The variations can start from technology—JSON, XML, or scalers (int/string/float), etc.—and extend up to the point that the test and production installations are expected to respond with different structures as per the design. For example, the production release may be using an older JAR file that results in a certain format, and for this release the JAR is updated and the response format is changed, so comparing the two will give all mismatches. A temporary plug-in would be needed to make the comparison possible.
Though these kinds of situations will probably be few and far between, sometimes it would be easier to get the design fixed and sometimes it’s easier to address it as a workaround.

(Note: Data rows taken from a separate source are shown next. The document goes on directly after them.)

import Mathlib.Analysis.Calculus.InverseFunctionTheorem.ContDiff
import Mathlib.Analysis.Calculus.FDeriv.Mul
import Mathlib.Analysis.Calculus.ContDiff.Operations

/-!
# The smooth square root near `1` in a Banach algebra

In a complete normed `ℝ`-algebra `𝔸` (e.g. `V →L[ℝ] V`), the squaring map `X ↦ X * X` has
derivative `H ↦ 2H` at `1`, an isomorphism; the inverse function theorem gives a local inverse
`R` (Mathlib's `HasStrictFDerivAt.localInverse`) — the square root near `1`:

* `hasStrictFDerivAt_mul_self_one`: the derivative of squaring at `1` is `2 • id`
  (as the continuous linear equivalence `ContinuousLinearEquiv.smulLeft (Units.mk0 2 _)`);
* `eventually_localSqrt_mul_self`: `R X * R X = X` near `1`; `localSqrt_one`: `R 1 = 1`;
  `contDiffAt_localSqrt`, `hasStrictFDerivAt_localSqrt` (`DR(1) = ½ id`);
* `eventually_eq_localSqrt_of_mul_self_eq` (**uniqueness**): near `1`, any `Y` with `Y * Y = X`
  is `R X` (injectivity of squaring near `1`);
* consequences by uniqueness: `R X` commutes with every *invertible* element conjugating `X` to
  itself near `1` (`eventually_localSqrt_conj`), and with every continuous multiplicative
  anti-involution fixing `X` (applied downstream to the adjoint: the square root of a
  self-adjoint operator near `1` is self-adjoint, `eventually_localSqrt_star`).

This is the functional-analytic input of the *polar/osculating frame* used for Voisin's
Prop. 6.5 (Kähler identities via osculating coordinates, Voisin (2002), Prop. 3.14): the
positive square root `Q^{1/2}` of the Gram operator `Q = 1 + O(|z|²)` of an osculating metric.

## References

* C. Voisin, *Hodge Theory and Complex Algebraic Geometry I* (2002), Prop. 3.14, Prop. 6.5.
  [Voisin2002]
* (Inverse function theorem) Mathlib, `Mathlib/Analysis/Calculus/InverseFunctionTheorem/`.
-/

noncomputable section

open scoped Topology ContDiff
open Filter

namespace Literature.Analysis.OperatorTheory

variable {𝔸 : Type*} [NormedRing 𝔸] [NormedAlgebra ℝ 𝔸] [CompleteSpace 𝔸]

omit [CompleteSpace 𝔸] in
/-- **The derivative of squaring at `1` is doubling**: `X ↦ X * X` has strict derivative
`H ↦ 2 • H` at `1`, written as the continuous linear equivalence of scalar multiplication by the
unit `2`. [folklore] -/
theorem hasStrictFDerivAt_mul_self_one :
    HasStrictFDerivAt (fun X : 𝔸 ↦ X * X)
      ((ContinuousLinearEquiv.smulLeft (Units.mk0 (2 : ℝ) two_ne_zero) : 𝔸 ≃L[ℝ] 𝔸) :
        𝔸 →L[ℝ] 𝔸) 1 := by
  have h := (hasStrictFDerivAt_id (𝕜 := ℝ) (1 : 𝔸)).mul' (hasStrictFDerivAt_id (𝕜 := ℝ) (1 : 𝔸))
  refine h.congr_fderiv ?_
  ext H
  simp [Units.smul_def, two_smul]

set_option quotPrecheck false in
/-- The local square root near `1`: the local inverse of squaring given by the inverse function
theorem at `1`. -/
local notation "√₁" => HasStrictFDerivAt.localInverse (fun X : 𝔸 ↦ X * X)
  (ContinuousLinearEquiv.smulLeft (Units.mk0 (2 : ℝ) two_ne_zero) : 𝔸 ≃L[ℝ] 𝔸) 1
  hasStrictFDerivAt_mul_self_one

/-- **`√X · √X = X` near `1`.** [folklore] -/
theorem eventually_localSqrt_mul_self : ∀ᶠ X in 𝓝 (1 : 𝔸), √₁ X * √₁ X = X := by
  simpa using (hasStrictFDerivAt_mul_self_one (𝔸 := 𝔸)).eventually_right_inverse

/-- **`√1 = 1`.** [folklore] -/
theorem localSqrt_one : √₁ (1 : 𝔸) = 1 := by
  simpa using (hasStrictFDerivAt_mul_self_one (𝔸 := 𝔸)).localInverse_apply_image

/-- **Uniqueness of the square root near `1`**: for `Y` near `1`, `√(Y · Y) = Y`; hence any
`Y` near `1` with `Y · Y = X` equals `√X`. [folklore] -/
theorem eventually_localSqrt_of_mul_self : ∀ᶠ Y in 𝓝 (1 : 𝔸), √₁ (Y * Y) = Y :=
  (hasStrictFDerivAt_mul_self_one (𝔸 := 𝔸)).eventually_left_inverse

/-- The square root is continuous at `1`. [folklore] -/
theorem continuousAt_localSqrt : ContinuousAt (fun X : 𝔸 ↦ √₁ X) 1 := by
  simpa using (hasStrictFDerivAt_mul_self_one (𝔸 := 𝔸)).localInverse_continuousAt

/-- **The square root is `C^∞` at `1`** (inverse function theorem). [folklore] -/
theorem contDiffAt_localSqrt : ContDiffAt ℝ ∞ (fun X : 𝔸 ↦ √₁ X) 1 := by
  have hf : ContDiffAt ℝ ∞ (fun X : 𝔸 ↦ X * X) 1 := contDiffAt_id.mul contDiffAt_id
  have h := hf.to_localInverse (hasStrictFDerivAt_mul_self_one (𝔸 := 𝔸)).hasFDerivAt (by simp)
  simp only [ContDiffAt.localInverse, mul_one] at h
  exact h

/-- **`D√(1) = ½`**: the strict derivative of the square root at `1` is the inverse of doubling.
[folklore] -/
theorem hasStrictFDerivAt_localSqrt :
    HasStrictFDerivAt (fun X : 𝔸 ↦ √₁ X)
      ((ContinuousLinearEquiv.smulLeft (Units.mk0 (2 : ℝ) two_ne_zero) : 𝔸 ≃L[ℝ] 𝔸).symm :
        𝔸 →L[ℝ] 𝔸) 1 := by
  simpa using (hasStrictFDerivAt_mul_self_one (𝔸 := 𝔸)).to_localInverse

/-- **The square root commutes with the symmetries of its argument** (by uniqueness): for a unit
`J` and `X` near `1` commuting with `J`, `√X` commutes with `J` (`J √X J⁻¹` is a square root of
`J X J⁻¹ = X` close to `1`). Downstream: `J` the complex structure, `X` the Gram operator of a
Hermitian metric. [folklore] -/
theorem eventually_localSqrt_comm_units (J : 𝔸ˣ) :
    ∀ᶠ X in 𝓝 (1 : 𝔸), ((J : 𝔸) * X = X * J → (J : 𝔸) * √₁ X = √₁ X * J) := by
  -- conjugation by `J` is continuous and fixes `1`; pull back the uniqueness neighbourhood
  have hc : ContinuousAt (fun X : 𝔸 ↦ (J : 𝔸) * √₁ X * ↑J⁻¹) 1 :=
    ((continuousAt_const.mul continuousAt_localSqrt).mul continuousAt_const)
  have ht : ∀ᶠ Y in 𝓝 ((fun X : 𝔸 ↦ (J : 𝔸) * √₁ X * ↑J⁻¹) 1), √₁ (Y * Y) = Y := by
    simp only [localSqrt_one, mul_one, Units.mul_inv]
    exact eventually_localSqrt_of_mul_self
  filter_upwards [hc.eventually ht, eventually_localSqrt_mul_self (𝔸 := 𝔸)] with X hX hXX hJX
  -- `Y = J √X J⁻¹` squares to `X`, hence is `√X`
  have hY : ((J : 𝔸) * √₁ X * ↑J⁻¹) * ((J : 𝔸) * √₁ X * ↑J⁻¹) = X := by
    calc ((J : 𝔸) * √₁ X * ↑J⁻¹) * ((J : 𝔸) * √₁ X * ↑J⁻¹)
        = ↑J * (√₁ X * (↑J⁻¹ * ↑J) * √₁ X) * ↑J⁻¹ := by noncomm_ring
      _ = ↑J * X * ↑J⁻¹ := by rw [Units.inv_mul, mul_one, hXX]
      _ = X := by rw [hJX, mul_assoc, Units.mul_inv, mul_one]
  have hR : √₁ X = (J : 𝔸) * √₁ X * ↑J⁻¹ := by
    rw [hY] at hX
    exact hX
  calc (J : 𝔸) * √₁ X = (J : 𝔸) * √₁ X * ↑J⁻¹ * ↑J := by rw [mul_assoc, Units.inv_mul, mul_one]
    _ = √₁ X * ↑J := by rw [← hR]

/-- **The square root of a self-adjoint element is self-adjoint** (by uniqueness), for a
continuous star operation: if `star X = X` and `X` is near `1` then `star (√X) = √X`
(`star √X` is a square root of `star X = X` close to `1`). Downstream: `𝔸 = V →L[ℝ] V`, `star` the
adjoint, `X` the Gram operator of a metric. [folklore] -/
theorem eventually_localSqrt_star [StarRing 𝔸] [ContinuousStar 𝔸] :
    ∀ᶠ X in 𝓝 (1 : 𝔸), (star X = X → star (√₁ X) = √₁ X) := by
  have hc : ContinuousAt (fun X : 𝔸 ↦ star (√₁ X)) 1 := continuousAt_star.comp continuousAt_localSqrt
  have ht : ∀ᶠ Y in 𝓝 ((fun X : 𝔸 ↦ star (√₁ X)) 1), √₁ (Y * Y) = Y := by
    simp only [localSqrt_one, star_one]
    exact eventually_localSqrt_of_mul_self
  filter_upwards [hc.eventually ht, eventually_localSqrt_mul_self (𝔸 := 𝔸)] with X hX hXX hsX
  have hY : star (√₁ X) * star (√₁ X) = X := by rw [← star_mul, hXX, hsX]
  rw [hY] at hX
  exact hX.symm

end Literature.Analysis.OperatorTheory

There are a few options to handle these kinds of comparisons:
- Ignore some fields, like IDs and dates
- Ignore numeric differences of less than 0.0001
- Ignore case sensitivity of strings
- Structure changes in two responses
Improving Your Regression Testing
Regression testing needs to be holistic in verification while being focused in scope. This balance can benefit from automation. An automated testing approach specific to reducing regression issues can go a long way toward a good client relationship and high brand value.
In the spirit of continuous improvement, now my team’s plan is to get rid of the two identical setups we use and implement the same strategy with one setup. We want to have the responses from previous executions saved and then use them for comparison. Testing approaches can always be improved upon—wish us luck!